Description of the task: Find the line with "(the relative unimodularity" in the entries below. Repeat it, every following line, and the line with "(2011), §4 (unramified", exactly and with nothing added.

[Stored data]
--*--

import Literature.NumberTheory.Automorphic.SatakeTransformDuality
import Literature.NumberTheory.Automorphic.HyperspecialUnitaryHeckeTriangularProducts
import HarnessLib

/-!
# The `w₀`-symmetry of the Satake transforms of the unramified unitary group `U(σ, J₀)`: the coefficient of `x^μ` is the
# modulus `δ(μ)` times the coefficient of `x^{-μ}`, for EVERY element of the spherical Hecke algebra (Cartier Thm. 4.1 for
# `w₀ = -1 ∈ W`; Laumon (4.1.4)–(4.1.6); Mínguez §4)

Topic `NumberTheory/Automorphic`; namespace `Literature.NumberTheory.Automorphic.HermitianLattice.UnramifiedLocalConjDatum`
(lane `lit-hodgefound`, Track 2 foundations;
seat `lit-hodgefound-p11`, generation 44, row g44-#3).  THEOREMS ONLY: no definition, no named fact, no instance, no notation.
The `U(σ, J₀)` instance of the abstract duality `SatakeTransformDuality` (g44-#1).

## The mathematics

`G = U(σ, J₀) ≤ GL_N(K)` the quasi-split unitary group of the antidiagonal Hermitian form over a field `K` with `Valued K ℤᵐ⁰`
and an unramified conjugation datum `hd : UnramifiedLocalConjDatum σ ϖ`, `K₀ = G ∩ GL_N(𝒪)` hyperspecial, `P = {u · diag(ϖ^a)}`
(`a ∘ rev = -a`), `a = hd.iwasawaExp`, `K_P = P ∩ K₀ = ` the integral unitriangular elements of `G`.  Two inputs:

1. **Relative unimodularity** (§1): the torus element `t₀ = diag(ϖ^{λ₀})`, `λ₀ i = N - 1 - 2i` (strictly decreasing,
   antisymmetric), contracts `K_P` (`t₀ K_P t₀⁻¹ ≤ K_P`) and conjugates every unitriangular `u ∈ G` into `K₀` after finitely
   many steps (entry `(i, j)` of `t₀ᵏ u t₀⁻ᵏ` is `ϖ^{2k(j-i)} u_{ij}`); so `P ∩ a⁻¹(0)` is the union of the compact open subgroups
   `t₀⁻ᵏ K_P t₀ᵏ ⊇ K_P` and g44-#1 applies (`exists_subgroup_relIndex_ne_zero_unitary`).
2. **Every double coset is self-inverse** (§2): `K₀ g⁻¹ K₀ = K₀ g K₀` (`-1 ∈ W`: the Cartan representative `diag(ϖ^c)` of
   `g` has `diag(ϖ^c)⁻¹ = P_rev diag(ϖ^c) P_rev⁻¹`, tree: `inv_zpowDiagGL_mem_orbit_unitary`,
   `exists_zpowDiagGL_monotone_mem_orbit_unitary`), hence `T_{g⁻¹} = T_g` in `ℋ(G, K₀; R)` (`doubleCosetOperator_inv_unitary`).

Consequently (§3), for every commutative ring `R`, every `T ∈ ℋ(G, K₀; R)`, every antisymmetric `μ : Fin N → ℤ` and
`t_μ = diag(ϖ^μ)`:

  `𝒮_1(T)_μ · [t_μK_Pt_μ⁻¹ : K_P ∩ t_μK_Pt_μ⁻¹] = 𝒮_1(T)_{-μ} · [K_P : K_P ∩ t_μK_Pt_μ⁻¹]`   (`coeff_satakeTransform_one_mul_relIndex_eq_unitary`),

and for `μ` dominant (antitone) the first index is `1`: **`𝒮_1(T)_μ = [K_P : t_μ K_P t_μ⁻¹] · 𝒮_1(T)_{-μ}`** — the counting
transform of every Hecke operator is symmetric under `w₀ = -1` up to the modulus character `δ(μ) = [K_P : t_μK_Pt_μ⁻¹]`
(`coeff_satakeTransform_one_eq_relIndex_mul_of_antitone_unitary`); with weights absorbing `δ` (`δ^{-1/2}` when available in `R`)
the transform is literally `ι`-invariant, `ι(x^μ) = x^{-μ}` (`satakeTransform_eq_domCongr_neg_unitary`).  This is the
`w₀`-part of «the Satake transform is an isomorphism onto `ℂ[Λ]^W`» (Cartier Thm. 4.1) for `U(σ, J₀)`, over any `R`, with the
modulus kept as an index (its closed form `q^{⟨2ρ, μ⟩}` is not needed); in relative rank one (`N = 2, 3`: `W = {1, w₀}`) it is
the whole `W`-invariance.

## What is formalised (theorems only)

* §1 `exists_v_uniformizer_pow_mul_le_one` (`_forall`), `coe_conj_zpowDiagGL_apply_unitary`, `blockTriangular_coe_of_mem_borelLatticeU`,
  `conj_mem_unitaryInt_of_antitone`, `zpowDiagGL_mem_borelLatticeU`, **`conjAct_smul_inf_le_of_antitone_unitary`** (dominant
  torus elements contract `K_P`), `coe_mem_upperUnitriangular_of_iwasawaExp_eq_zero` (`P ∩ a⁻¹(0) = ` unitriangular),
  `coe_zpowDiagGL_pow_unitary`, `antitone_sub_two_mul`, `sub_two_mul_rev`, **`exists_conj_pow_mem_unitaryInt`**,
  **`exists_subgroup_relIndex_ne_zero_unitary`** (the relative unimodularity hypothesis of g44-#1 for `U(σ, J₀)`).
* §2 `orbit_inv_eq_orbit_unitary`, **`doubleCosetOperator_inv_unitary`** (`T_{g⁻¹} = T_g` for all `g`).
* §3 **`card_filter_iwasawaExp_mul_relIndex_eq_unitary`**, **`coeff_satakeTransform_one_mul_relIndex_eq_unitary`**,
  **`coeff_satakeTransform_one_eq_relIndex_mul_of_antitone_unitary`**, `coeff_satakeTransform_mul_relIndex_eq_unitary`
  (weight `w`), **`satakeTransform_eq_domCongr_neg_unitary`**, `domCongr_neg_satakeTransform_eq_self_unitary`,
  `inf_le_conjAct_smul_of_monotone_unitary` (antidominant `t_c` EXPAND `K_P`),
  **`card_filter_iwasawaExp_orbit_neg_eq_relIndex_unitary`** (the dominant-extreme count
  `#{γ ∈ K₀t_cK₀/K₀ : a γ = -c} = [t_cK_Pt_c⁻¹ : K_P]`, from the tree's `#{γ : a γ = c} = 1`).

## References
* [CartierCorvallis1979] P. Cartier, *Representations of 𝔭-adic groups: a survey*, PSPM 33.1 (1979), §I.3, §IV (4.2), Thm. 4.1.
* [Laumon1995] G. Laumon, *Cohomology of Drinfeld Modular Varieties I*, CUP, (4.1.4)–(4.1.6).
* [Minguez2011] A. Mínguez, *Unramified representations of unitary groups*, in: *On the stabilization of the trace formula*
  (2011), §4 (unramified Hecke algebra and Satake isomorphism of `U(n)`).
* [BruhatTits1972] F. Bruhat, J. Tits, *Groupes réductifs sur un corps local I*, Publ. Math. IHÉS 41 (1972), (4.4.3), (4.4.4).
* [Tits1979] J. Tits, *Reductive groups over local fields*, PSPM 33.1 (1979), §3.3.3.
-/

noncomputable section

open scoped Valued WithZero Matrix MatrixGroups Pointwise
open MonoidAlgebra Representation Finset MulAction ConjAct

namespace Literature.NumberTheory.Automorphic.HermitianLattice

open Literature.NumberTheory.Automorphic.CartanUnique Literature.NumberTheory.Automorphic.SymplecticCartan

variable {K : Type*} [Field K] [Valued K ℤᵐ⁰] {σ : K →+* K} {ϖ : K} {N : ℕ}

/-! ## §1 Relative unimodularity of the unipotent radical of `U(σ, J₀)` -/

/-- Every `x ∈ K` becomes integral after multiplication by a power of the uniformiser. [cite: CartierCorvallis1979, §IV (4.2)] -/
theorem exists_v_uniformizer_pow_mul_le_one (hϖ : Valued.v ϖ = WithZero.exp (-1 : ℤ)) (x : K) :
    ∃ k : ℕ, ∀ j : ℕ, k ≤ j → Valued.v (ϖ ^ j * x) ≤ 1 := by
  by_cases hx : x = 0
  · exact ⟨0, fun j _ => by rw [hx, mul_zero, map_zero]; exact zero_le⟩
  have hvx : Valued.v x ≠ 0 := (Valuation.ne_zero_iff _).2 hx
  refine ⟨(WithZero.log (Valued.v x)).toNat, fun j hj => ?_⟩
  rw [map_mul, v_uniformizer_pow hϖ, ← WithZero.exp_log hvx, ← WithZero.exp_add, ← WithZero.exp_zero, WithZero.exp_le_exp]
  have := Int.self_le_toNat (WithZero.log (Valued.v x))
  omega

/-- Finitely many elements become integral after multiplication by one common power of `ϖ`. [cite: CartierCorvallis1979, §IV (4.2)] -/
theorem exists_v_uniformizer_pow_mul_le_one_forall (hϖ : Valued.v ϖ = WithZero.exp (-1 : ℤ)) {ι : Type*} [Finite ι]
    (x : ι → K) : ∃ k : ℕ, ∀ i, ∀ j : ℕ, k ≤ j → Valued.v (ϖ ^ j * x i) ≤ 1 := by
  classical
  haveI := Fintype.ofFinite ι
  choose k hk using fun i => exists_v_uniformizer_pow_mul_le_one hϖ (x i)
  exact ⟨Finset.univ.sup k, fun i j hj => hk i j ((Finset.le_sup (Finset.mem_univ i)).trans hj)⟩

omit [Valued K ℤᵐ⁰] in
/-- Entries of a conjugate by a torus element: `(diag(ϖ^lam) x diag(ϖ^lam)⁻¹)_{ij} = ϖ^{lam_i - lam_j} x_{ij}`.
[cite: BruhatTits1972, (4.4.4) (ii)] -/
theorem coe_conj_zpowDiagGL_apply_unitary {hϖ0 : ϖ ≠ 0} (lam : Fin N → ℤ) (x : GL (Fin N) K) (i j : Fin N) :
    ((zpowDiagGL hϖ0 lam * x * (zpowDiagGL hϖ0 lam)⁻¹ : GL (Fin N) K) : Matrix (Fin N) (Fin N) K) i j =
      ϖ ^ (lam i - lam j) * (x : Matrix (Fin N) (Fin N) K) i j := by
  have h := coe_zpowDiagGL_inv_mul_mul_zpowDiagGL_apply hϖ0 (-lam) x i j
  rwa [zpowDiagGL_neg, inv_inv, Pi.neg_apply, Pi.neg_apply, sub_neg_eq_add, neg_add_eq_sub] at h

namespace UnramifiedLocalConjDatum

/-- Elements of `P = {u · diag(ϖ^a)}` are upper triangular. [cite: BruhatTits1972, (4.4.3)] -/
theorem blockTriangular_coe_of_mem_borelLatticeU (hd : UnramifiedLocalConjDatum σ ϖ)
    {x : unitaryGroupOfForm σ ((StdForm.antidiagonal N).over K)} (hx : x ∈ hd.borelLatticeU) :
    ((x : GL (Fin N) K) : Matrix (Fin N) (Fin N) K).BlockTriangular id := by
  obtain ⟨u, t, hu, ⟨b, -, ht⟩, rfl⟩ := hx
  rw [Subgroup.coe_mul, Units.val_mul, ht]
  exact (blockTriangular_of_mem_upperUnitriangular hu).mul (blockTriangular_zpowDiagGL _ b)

--*--

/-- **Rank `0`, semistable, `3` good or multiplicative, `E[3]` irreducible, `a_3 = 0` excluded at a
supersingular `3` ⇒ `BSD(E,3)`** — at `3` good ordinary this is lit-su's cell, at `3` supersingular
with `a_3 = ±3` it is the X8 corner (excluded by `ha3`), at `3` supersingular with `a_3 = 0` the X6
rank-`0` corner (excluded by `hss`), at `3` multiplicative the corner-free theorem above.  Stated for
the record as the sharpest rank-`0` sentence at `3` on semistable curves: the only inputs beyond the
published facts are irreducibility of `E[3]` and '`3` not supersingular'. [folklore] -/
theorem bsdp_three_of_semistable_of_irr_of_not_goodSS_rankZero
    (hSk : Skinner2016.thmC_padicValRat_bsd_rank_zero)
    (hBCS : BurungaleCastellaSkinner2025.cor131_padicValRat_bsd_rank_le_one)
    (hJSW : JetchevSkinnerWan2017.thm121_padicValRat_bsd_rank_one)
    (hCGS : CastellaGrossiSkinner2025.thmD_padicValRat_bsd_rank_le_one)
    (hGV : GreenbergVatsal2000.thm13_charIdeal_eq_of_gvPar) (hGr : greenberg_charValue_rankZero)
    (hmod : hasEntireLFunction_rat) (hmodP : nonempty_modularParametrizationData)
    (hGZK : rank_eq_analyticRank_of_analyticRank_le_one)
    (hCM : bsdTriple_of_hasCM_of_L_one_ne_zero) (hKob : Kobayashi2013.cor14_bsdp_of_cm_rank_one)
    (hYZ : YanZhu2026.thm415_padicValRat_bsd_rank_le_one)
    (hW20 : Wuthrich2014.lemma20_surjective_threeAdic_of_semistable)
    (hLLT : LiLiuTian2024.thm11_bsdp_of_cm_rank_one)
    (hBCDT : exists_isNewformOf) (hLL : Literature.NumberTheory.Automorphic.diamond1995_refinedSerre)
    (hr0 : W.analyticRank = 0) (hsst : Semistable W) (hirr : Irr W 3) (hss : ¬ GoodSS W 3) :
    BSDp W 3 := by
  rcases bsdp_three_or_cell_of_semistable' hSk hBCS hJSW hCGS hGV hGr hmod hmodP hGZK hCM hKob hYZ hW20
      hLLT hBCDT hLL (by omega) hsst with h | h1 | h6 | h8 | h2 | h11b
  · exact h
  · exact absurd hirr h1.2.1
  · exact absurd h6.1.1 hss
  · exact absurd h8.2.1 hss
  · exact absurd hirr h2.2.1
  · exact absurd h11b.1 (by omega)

--*--

Response:
  **`exists_subgroup_relIndex_ne_zero_unitary`** (the relative unimodularity hypothesis of g44-#1 for `U(σ, J₀)`).
* §2 `orbit_inv_eq_orbit_unitary`, **`doubleCosetOperator_inv_unitary`** (`T_{g⁻¹} = T_g` for all `g`).
* §3 **`card_filter_iwasawaExp_mul_relIndex_eq_unitary`**, **`coeff_satakeTransform_one_mul_relIndex_eq_unitary`**,
  **`coeff_satakeTransform_one_eq_relIndex_mul_of_antitone_unitary`**, `coeff_satakeTransform_mul_relIndex_eq_unitary`
  (weight `w`), **`satakeTransform_eq_domCongr_neg_unitary`**, `domCongr_neg_satakeTransform_eq_self_unitary`,
  `inf_le_conjAct_smul_of_monotone_unitary` (antidominant `t_c` EXPAND `K_P`),
  **`card_filter_iwasawaExp_orbit_neg_eq_relIndex_unitary`** (the dominant-extreme count
  `#{γ ∈ K₀t_cK₀/K₀ : a γ = -c} = [t_cK_Pt_c⁻¹ : K_P]`, from the tree's `#{γ : a γ = c} = 1`).

## References
* [CartierCorvallis1979] P. Cartier, *Representations of 𝔭-adic groups: a survey*, PSPM 33.1 (1979), §I.3, §IV (4.2), Thm. 4.1.
* [Laumon1995] G. Laumon, *Cohomology of Drinfeld Modular Varieties I*, CUP, (4.1.4)–(4.1.6).
* [Minguez2011] A. Mínguez, *Unramified representations of unitary groups*, in: *On the stabilization of the trace formula*
  (2011), §4 (unramified Hecke algebra and Satake isomorphism of `U(n)`).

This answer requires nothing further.